To reiterate: This is not an endorsement of such a practice, this is a description of what I imagine that it looks like, especially when using observational data.
The problem at Step 2 is publication bias: a result is only a result if it crosses some artificial threshold of statistical significance, so there is no professional incentive to report non-significant findings. The broader problem at Steps 2, 3, 6, 7, and 8 is researcher degrees of freedom: the analyst has all sorts of opportunities to choose a specification that generates those precious significance stars, and in doing so, s/he is focusing on getting the stars, not the validity of the findings. Since we never observe the true model that produces the data that we analyze (which is why we are in the business of making inferences) we cannot check any particular specification against the truth.
My suggestion is that we might be focusing too much on the fact that results are no longer significant, and not focused enough on why and so what. If I discover that controlling for variable X2 wipes out the statistical significance of X1, or that my treatment effect T disappears in a subset of the analysis sample, then our task could very well be to explain why that would be the case rather than proudly (or dejectedly) throwing out our conclusions about X1 or T and move on. That task itself generates knowledge, and yet it goes unrecorded.
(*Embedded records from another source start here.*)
import Summits.CriticalPhenomena.PercolationContinuityZ3.Theorems.PercNearOneGluingNoHeavyQuantThreeClusterCountReduction
import HarnessLib

/-!
# The rooted fibre map ("door at a ball around `a`"): it lands in `ab|c` and is decodable given the root region

builds on p205010 (kernel theorem, internal audit signed; external expert review pending)

Support file (`--supports stmt-CriticalPhenomena-4575`), seat `prim-quant-p1` (gen 43); memo
`run/shared/lean/prim/quant/prim-quant-p1-g43/FOR-LEAD-Z32-FIBRES.md` §2.  No definitions, no named facts, no sorries;
standard axioms.  Purely combinatorial (arbitrary edge sets on an arbitrary vertex type); no measure, no counting.

CONTEXT.  The three-port case of `Z(3,2)` is reduced (✓ p583525, ✓ p613921) to the per-class count
`TN ≤ 3·E` (`TN` = `{C₁ ∈ abc, C₂ ∈ a|b|c}`, `E` = `{C₁ ∈ ab|c ∪ ac|b}`, `C₂` the complement of `C₁` on the free edges);
the kernel has `TN ≤ 2·E + #R₀` (seals + cut-offs).  Every remaining scheme of the p1 line (memo of p1 g42 §7–§8: Hall for
the "multi-depth fibre system"; this seat's memo §1: its census through 12 vertices) uses ONE further two-configuration map,
the ROOTED FIBRE MAP, whose combinatorial heart is proved here once and for all, for an ARBITRARY root region:

* Data: a vertex set `A` (think: the `C₁`-ball of radius `d-1` round `a`; `A = ∅` is the depth-0 case), its closed
  `C₁`-neighbourhood `N = {a} ∪ A ∪ N_{C₁}(A)`, the `C₂`-cluster `S` of `b`, the edges `TA` touching `A`, the DOOR SET
  `J` = the `C₁`-open edges from `N` into `S`, the swap region `W = TA ∪ J`, and the mixture `Z := C₁ on W, C₂ elsewhere`.
* `fibre_reachable_b`, `fibre_not_reachable_c`: if `A` is `C₁`-reachable from `a` inside `TA`, `N` misses the `C₂`-clusters of
  `b` and of `c`, `b ↮ c` in `C₂`, and `J ≠ ∅`, then `Z ∈ ab|c`.
* `fibre_decode_N`, `fibre_decode_S`, `fibre_decode_J`: `N`, `S` and `J` (hence `W`, hence `C₁` and `C₂` on every edge) are
  read off `Z` GIVEN `A` — the map is injective on every family of pairs sharing the root region.
* The counting forms (`classCount_fibre_le`, and the depth-0 count `TN₀ ≤ E` per class) are in the companion file
  `…QuantThreeClusterFibreCount`.
For the fibre of depth `d ≥ 1` one takes `A` = the `C₁`-ball of radius `d-1`; the partner sets of one depth are then disjoint
(the ball is read off `Z`), and two fibres of different depths share at most one partner (memo §2).
-/

namespace Summit.CriticalPhenomena.PercolationContinuityZ3.Theorems

open Finset Literature.Probability.Percolation Literature.Probability.Percolation.DecisionTree

variable {V : Type*}

namespace ThreeClusterSwap

section Fibre

variable (C₁ C₂ : Set (Sym2 V)) (a b c : V) (A N S : Set V) (TA J W Z : Set (Sym2 V))

/-- An edge of the swap region `W = TA ∪ J` carries its `C₁`-value in `Z`; an edge off `W` its `C₂`-value. [this work] -/
theorem fibre_mem_Z_iff_of_mem_W (hZ : Z = (C₁ ∩ W) ∪ (C₂ \ W)) {e : Sym2 V} (he : e ∈ W) :
    e ∈ Z ↔ e ∈ C₁ := by
  rw [hZ]
  constructor
  · rintro (⟨h1, -⟩ | ⟨-, hnW⟩)
    · exact h1
    · exact (hnW he).elim
  · intro h1; exact Or.inl ⟨h1, he⟩

/-- Companion of `fibre_mem_Z_iff_of_mem_W` off the region. [this work] -/
theorem fibre_mem_Z_iff_of_not_mem_W (hZ : Z = (C₁ ∩ W) ∪ (C₂ \ W)) {e : Sym2 V} (he : e ∉ W) :
    e ∈ Z ↔ e ∈ C₂ := by
  rw [hZ]
  constructor
  · rintro (⟨-, hW⟩ | ⟨h2, -⟩)
    · exact (he hW).elim
    · exact h2
  · intro h2; exact Or.inr ⟨h2, he⟩

/-- **Rooted fibre, inside.**  If every vertex of the root region `A` is `C₁`-reachable from `a` through edges touching `A`,
then every vertex of `N = {a} ∪ A ∪ N_{C₁}(A)` is `Z`-reachable from `a`. [this work] -/
theorem fibre_reachable_of_mem_N
    (hN : N = {v | v = a ∨ v ∈ A ∨ ∃ u ∈ A, s(u, v) ∈ C₁ ∧ u ≠ v}) (hTA : TA = {e | ∃ v ∈ A, v ∈ e})
    (hW : W = TA ∪ J) (hZ : Z = (C₁ ∩ W) ∪ (C₂ \ W))
    (hconn : ∀ v ∈ A, (openGraph (C₁ ∩ TA)).Reachable a v) {v : V} (hv : v ∈ N) :
    (openGraph Z).Reachable a v := by
  have hsub : C₁ ∩ TA ⊆ Z := by
    intro e he
    rw [hZ]; exact Or.inl ⟨he.1, by rw [hW]; exact Or.inl he.2⟩
  -- monotonicity `C₁ ∩ TA ⊆ Z` of reachability (cf. `UncenteredTransfer.reach_mono`; inlined to keep the imports minimal)
  have hmono : ∀ w, (openGraph (C₁ ∩ TA)).Reachable a w → (openGraph Z).Reachable a w := fun w hw =>
    (reachable_transfer (G' := openGraph Z) (P := fun _ => True) hw trivial (fun x y _ hxy => by
      rw [openGraph_adj] at hxy ⊢
      exact ⟨trivial, hsub hxy.1, hxy.2⟩)).1
  rw [hN] at hv
  rcases hv with rfl | hvA | ⟨u, huA, huv, hne⟩
  · exact SimpleGraph.Reachable.refl _
  · exact hmono v (hconn v hvA)
  · have hu : (openGraph Z).Reachable a u := hmono u (hconn u huA)
    have he : s(u, v) ∈ Z := hsub ⟨huv, by rw [hTA]; exact ⟨u, huA, Sym2.mem_mk_left u v⟩⟩
    exact hu.trans ((openGraph_adj Z u v).2 ⟨he, hne⟩).reachable

/-- An edge with both endpoints in the `C₂`-cluster `S` of `b` lies outside the swap region, provided `N` misses `S`. [this work] -/
theorem fibre_not_mem_W_of_mem_S
    (hN : N = {v | v = a ∨ v ∈ A ∨ ∃ u ∈ A, s(u, v) ∈ C₁ ∧ u ≠ v}) (hTA : TA = {e | ∃ v ∈ A, v ∈ e})
    (hJ : J = {e | e ∈ C₁ ∧ ∃ u ∈ N, ∃ s ∈ S, e = s(u, s)}) (hW : W = TA ∪ J)
    (hNS : ∀ v ∈ N, v ∉ S) {x w : V} (hx : x ∈ S) (hw : w ∈ S) : s(x, w) ∉ W := by
  have hAN : ∀ v ∈ A, v ∈ N := fun v hv => by rw [hN]; exact Or.inr (Or.inl hv)
  rw [hW]
  rintro (hT | hJ')
  · rw [hTA] at hT
    obtain ⟨v, hvA, hv⟩ := hT
    rcases Sym2.mem_iff.1 hv with rfl | rfl
    · exact hNS v (hAN v hvA) hx
    · exact hNS v (hAN v hvA) hw
  · rw [hJ] at hJ'
    obtain ⟨-, u, huN, s, -, he⟩ := hJ'
    have hu : u ∈ s(x, w) := by rw [he]; exact Sym2.mem_mk_left u s
    rcases Sym2.mem_iff.1 hu with rfl | rfl
    · exact hNS u huN hx
    · exact hNS u huN hw

/-- **Rooted fibre lands in `ab|c`, part 1: `a ↔ b` in `Z`.**  Hypotheses: `A` reachable from `a` inside `TA`, `N` misses the
`C₂`-cluster `S` of `b`, and the door set `J` is non-empty. [this work] -/
theorem fibre_reachable_b
    (hN : N = {v | v = a ∨ v ∈ A ∨ ∃ u ∈ A, s(u, v) ∈ C₁ ∧ u ≠ v}) (hS : S = {v | (openGraph C₂).Reachable b v})
    (hTA : TA = {e | ∃ v ∈ A, v ∈ e}) (hJ : J = {e | e ∈ C₁ ∧ ∃ u ∈ N, ∃ s ∈ S, e = s(u, s)})
    (hW : W = TA ∪ J) (hZ : Z = (C₁ ∩ W) ∪ (C₂ \ W))
    (hconn : ∀ v ∈ A, (openGraph (C₁ ∩ TA)).Reachable a v) (hNS : ∀ v ∈ N, v ∉ S) (hJne : ∃ e, e ∈ J) :
    (openGraph Z).Reachable a b := by
  obtain ⟨e, he⟩ := hJne
  have he' := he
  rw [hJ] at he'
  obtain ⟨he1, u, huN, s, hsS, rfl⟩ := he'
  -- reach the door's inner end, cross the door
  have hu : (openGraph Z).Reachable a u := fibre_reachable_of_mem_N C₁ C₂ a A N TA J W Z hN hTA hW hZ hconn huN
  have hus : u ≠ s := fun h => hNS u huN (h ▸ hsS)
  have hdoor : s(u, s) ∈ Z := by
    rw [hZ]; exact Or.inl ⟨he1, by rw [hW]; exact Or.inr he⟩
  have has : (openGraph Z).Reachable a s := hu.trans ((openGraph_adj Z u s).2 ⟨hdoor, hus⟩).reachable
  -- then follow the `C₂`-cluster of `b` (whose edges lie off `W`) down to `b`
  have hbs : (openGraph C₂).Reachable b s := by rw [hS] at hsS; exact hsS
  have hbS : b ∈ S := by rw [hS]; exact SimpleGraph.Reachable.refl b
  have key := reachable_transfer (G' := openGraph Z) (P := fun x => x ∈ S) hbs hbS (by
    intro x w hx hxw
    rw [openGraph_adj] at hxw
    have hw : w ∈ S := by
      rw [hS] at hx ⊢
      exact hx.trans ((openGraph_adj C₂ x w).2 hxw).reachable
    have hnW : s(x, w) ∉ W := fibre_not_mem_W_of_mem_S C₁ a A N S TA J W hN hTA hJ hW hNS hx hw
    refine ⟨hw, (openGraph_adj Z x w).2 ⟨?_, hxw.2⟩⟩
    rw [hZ]; exact Or.inr ⟨hxw.1, hnW⟩)
  exact has.trans key.1.symm

/-- **Rooted fibre lands in `ab|c`, part 2: `a ↮ c` in `Z`.**  Hypotheses: `N` misses the `C₂`-cluster of `c`, `b ↮ c` in `C₂`
(so a door never ends in that cluster). [this work] -/
theorem fibre_not_reachable_c
    (hN : N = {v | v = a ∨ v ∈ A ∨ ∃ u ∈ A, s(u, v) ∈ C₁ ∧ u ≠ v}) (hS : S = {v | (openGraph C₂).Reachable b v})
    (hTA : TA = {e | ∃ v ∈ A, v ∈ e}) (hJ : J = {e | e ∈ C₁ ∧ ∃ u ∈ N, ∃ s ∈ S, e = s(u, s)})
    (hW : W = TA ∪ J) (hZ : Z = (C₁ ∩ W) ∪ (C₂ \ W))
    (hNSc : ∀ v ∈ N, ¬ (openGraph C₂).Reachable c v) (hbc : ¬ (openGraph C₂).Reachable b c) :
    ¬ (openGraph Z).Reachable a c := by
  have haN : a ∈ N := by rw [hN]; exact Or.inl rfl
  have hAN : ∀ v ∈ A, v ∈ N := fun v hv => by rw [hN]; exact Or.inr (Or.inl hv)
  intro hac
  have key := reachable_invariant (P := fun x => ¬ (openGraph C₂).Reachable c x) hac (hNSc a haN) (by
    intro x w hx hxw hcw
    rw [openGraph_adj] at hxw
    obtain ⟨hxwZ, hne⟩ := hxw
    rw [hZ] at hxwZ
    rcases hxwZ with ⟨h1, hWm⟩ | ⟨h2, -⟩
    · rw [hW] at hWm
      rcases hWm with hT | hJ'
      · rw [hTA] at hT
        obtain ⟨v, hvA, hv⟩ := hT
        rcases Sym2.mem_iff.1 hv with rfl | rfl
        · -- `x ∈ A`, so `w` is a `C₁`-neighbour of `A`, i.e. in `N`
          have hwN : w ∈ N := by rw [hN]; exact Or.inr (Or.inr ⟨v, hvA, h1, hne⟩)
          exact hNSc w hwN hcw
        · exact hNSc v (hAN v hvA) hcw
      · rw [hJ] at hJ'
        obtain ⟨-, u, huN, s, hsS, he⟩ := hJ'
        rcases Sym2.eq_iff.1 he with ⟨-, hws⟩ | ⟨-, hwu⟩
        · -- `w = s ∈ S`: then `b ↔ w ↔ c` in `C₂`
          rw [hS] at hsS
          rw [hws] at hcw
          exact hbc (hsS.trans hcw.symm)
        · rw [hwu] at hcw
          exact hNSc u huN hcw
    · -- off the region the edge is `C₂`-open, so `x` would be in the `C₂`-cluster of `c`
      exact hx (hcw.trans ((openGraph_adj C₂ w x).2 ⟨by rw [Sym2.eq_swap]; exact h2, hne.symm⟩).reachable))
  exact key (SimpleGraph.Reachable.refl c)

/-- **Decoding, 1: the neighbourhood.**  `N` is read off `Z` (given `A`): the edges at `A` carry their `C₁`-values. [this work] -/
theorem fibre_decode_N
    (hN : N = {v | v = a ∨ v ∈ A ∨ ∃ u ∈ A, s(u, v) ∈ C₁ ∧ u ≠ v}) (hTA : TA = {e | ∃ v ∈ A, v ∈ e})
    (hW : W = TA ∪ J) (hZ : Z = (C₁ ∩ W) ∪ (C₂ \ W)) :
    {v | v = a ∨ v ∈ A ∨ ∃ u ∈ A, s(u, v) ∈ Z ∧ u ≠ v} = N := by
  have hAZ : ∀ u ∈ A, ∀ v, (s(u, v) ∈ Z ↔ s(u, v) ∈ C₁) := fun u hu v =>
    fibre_mem_Z_iff_of_mem_W C₁ C₂ W Z hZ (by rw [hW, hTA]; exact Or.inl ⟨u, hu, Sym2.mem_mk_left u v⟩)
  rw [hN]
  ext v
  simp only [Set.mem_setOf_eq]
  constructor
  · rintro (h | h | ⟨u, hu, huv, hne⟩)
    · exact Or.inl h
    · exact Or.inr (Or.inl h)
    · exact Or.inr (Or.inr ⟨u, hu, (hAZ u hu v).1 huv, hne⟩)
  · rintro (h | h | ⟨u, hu, huv, hne⟩)
    · exact Or.inl h
    · exact Or.inr (Or.inl h)
    · exact Or.inr (Or.inr ⟨u, hu, (hAZ u hu v).2 huv, hne⟩)

/-- **Decoding, 2: the cluster of `b`.**  With `TN` the edges touching `N`: the `b`-cluster of `Z ∖ TN` is exactly `S = C_b(C₂)`
(the region `W` lies inside `TN`, and `S` misses `N`). [this work] -/
theorem fibre_decode_S
    (hN : N = {v | v = a ∨ v ∈ A ∨ ∃ u ∈ A, s(u, v) ∈ C₁ ∧ u ≠ v}) (hS : S = {v | (openGraph C₂).Reachable b v})
    (hTA : TA = {e | ∃ v ∈ A, v ∈ e}) (hJ : J = {e | e ∈ C₁ ∧ ∃ u ∈ N, ∃ s ∈ S, e = s(u, s)})
    (hW : W = TA ∪ J) (hZ : Z = (C₁ ∩ W) ∪ (C₂ \ W)) (hNS : ∀ v ∈ N, v ∉ S) (v : V) :
    (openGraph (Z \ {e | ∃ u ∈ N, u ∈ e})).Reachable b v ↔ (openGraph C₂).Reachable b v := by
  have hAN : ∀ v ∈ A, v ∈ N := fun v hv => by rw [hN]; exact Or.inr (Or.inl hv)
  -- `W ⊆ TN`
  have hWTN : ∀ e ∈ W, e ∈ {e : Sym2 V | ∃ u ∈ N, u ∈ e} := by
    intro e he
    rw [hW] at he
    rcases he with hT | hJ'
    · rw [hTA] at hT
      obtain ⟨v, hvA, hv⟩ := hT
      exact ⟨v, hAN v hvA, hv⟩
    · rw [hJ] at hJ'
      obtain ⟨-, u, huN, s, -, rfl⟩ := hJ'
      exact ⟨u, huN, Sym2.mem_mk_left u s⟩
  constructor
  · intro h
    refine (reachable_transfer (G' := openGraph C₂) (P := fun _ => True) h trivial fun x y _ hxy => ?_).1
    rw [openGraph_adj] at hxy ⊢
    obtain ⟨⟨heZ, hnTN⟩, hne⟩ := hxy
    have hnW : s(x, y) ∉ W := fun hW' => hnTN (hWTN _ hW')
    exact ⟨trivial, (fibre_mem_Z_iff_of_not_mem_W C₁ C₂ W Z hZ hnW).1 heZ, hne⟩
  · intro h
    have hbS : b ∈ S := by rw [hS]; exact SimpleGraph.Reachable.refl b
    have key := reachable_transfer (G' := openGraph (Z \ {e | ∃ u ∈ N, u ∈ e})) (P := fun x => x ∈ S) h hbS (by
      intro x w hx hxw
      rw [openGraph_adj] at hxw
      have hw : w ∈ S := by
        rw [hS] at hx ⊢
        exact hx.trans ((openGraph_adj C₂ x w).2 hxw).reachable
      have hnW : s(x, w) ∉ W := fibre_not_mem_W_of_mem_S C₁ a A N S TA J W hN hTA hJ hW hNS hx hw
      refine ⟨hw, (openGraph_adj _ x w).2 ⟨⟨?_, ?_⟩, hxw.2⟩⟩
      · rw [hZ]; exact Or.inr ⟨hxw.1, hnW⟩
      · rintro ⟨u, huN, hu⟩
        rcases Sym2.mem_iff.1 hu with rfl | rfl
        · exact hNS u huN hx
        · exact hNS u huN hw)
    exact key.1

/-- **Decoding, 3: the door set.**  `J` is read off `Z`, `N` and `S`: the doors are exactly the `Z`-open edges from `N` to `S`
(an edge from `N` to `S` off the region would be `C₂`-open and put its `N`-end into `S`). [this work] -/
theorem fibre_decode_J
    (hS : S = {v | (openGraph C₂).Reachable b v})
    (hJ : J = {e | e ∈ C₁ ∧ ∃ u ∈ N, ∃ s ∈ S, e = s(u, s)})
    (hW : W = TA ∪ J) (hZ : Z = (C₁ ∩ W) ∪ (C₂ \ W)) (hNS : ∀ v ∈ N, v ∉ S) :
    {e | e ∈ Z ∧ ∃ u ∈ N, ∃ s ∈ S, e = s(u, s)} = J := by
  ext e
  constructor
  · rintro ⟨heZ, u, huN, s, hsS, rfl⟩
    rw [hJ]
    refine ⟨?_, u, huN, s, hsS, rfl⟩
    rw [hZ] at heZ
    rcases heZ with ⟨h1, -⟩ | ⟨h2, -⟩
    · exact h1
    · -- a `C₂`-open edge from `u` into `S` puts `u` into `S`
      exfalso
      by_cases hus : u = s
      · exact hNS u huN (hus ▸ hsS)
      · apply hNS u huN
        rw [hS] at hsS ⊢
        exact hsS.trans ((openGraph_adj C₂ s u).2 ⟨by rw [Sym2.eq_swap]; exact h2, fun h => hus h.symm⟩).reachable
  · intro he
    have he' := he
    rw [hJ] at he'
    obtain ⟨he1, u, huN, s, hsS, rfl⟩ := he'
    refine ⟨?_, u, huN, s, hsS, rfl⟩
    rw [hZ]; exact Or.inl ⟨he1, by rw [hW]; exact Or.inr he⟩

end Fibre

end ThreeClusterSwap

end Summit.CriticalPhenomena.PercolationContinuityZ3.Theorems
Say we have a study claiming to show that public opinion affects tax policy. When public opinion in some jurisdiction is anti-tax, taxes get lower in that jurisdiction. The correlation is significant at some level. Then we learn that when we control for the state of the economy, public opinion no longer explains tax policy.
We tend to say “Ah, results not robust. Give up. Or (if submitted) reject.” But we could also look at the same process and conclude “oh, maybe public opinion is epiphenomenal on economic performance.” We could focus on why the estimates are no longer statistically significant: are coefficients changing, or standard errors, or both? Of course, none of this would be the end of the discussion, but that is true of any piece of research. My point is this: by focusing on what sorts of theories are consistent with the fact that results change across reasonable specifications—rather than either (1) committing to only doing one type of analysis or (2) publishing only the non-results—we may actually learn things that we otherwise wouldn’t be able to learn.
There are certainly some studies that do something like this. But it is too rare, probably as a result of publication bias and the incentives to generate statistically significant results. Explicit acknowledgment of the fragility of results is rare; much more effort goes into showing that results are not fragile.
But Of Course…
The different approach to p-fishing I have in mind here would require a lot of changes to how we report on research. First, note that it actually requires us to address both the temptation and incentives to p-fish: we have to accept that some inferences are misleading and that sometimes we haven’t learned anything. So we have to be willing to publish null results rather than disguising them.
It also requires something more. It requires us to acknowledge explicitly the iterative process of the research enterprise, with discovery and disappointment and exploration as a natural part of that process. I imagine that those of us who strive for a laboratory-scientific model of empirical research would not be too keen on this: aren’t we just recognizing how much our research departs from our ideals? Should we be rooting these practices out, not embracing them?
I also think of science as a process of discovery…Every paper I have [written] has some really interesting robustness, extensions, follow-ups that I would have never thought about at the beginning.
Our publication practices should not be structured in ways that hide the scientific process, and I’d be interested to hear of ways to accomplish this. One is to embrace the strongest version of the Replication Standard, in which every keystroke and computer command is recorded from the first conceptualization of a research project until publication. Perhaps there are others…but if so, they probably require a lot more reforms to how we discuss and report research than just replication.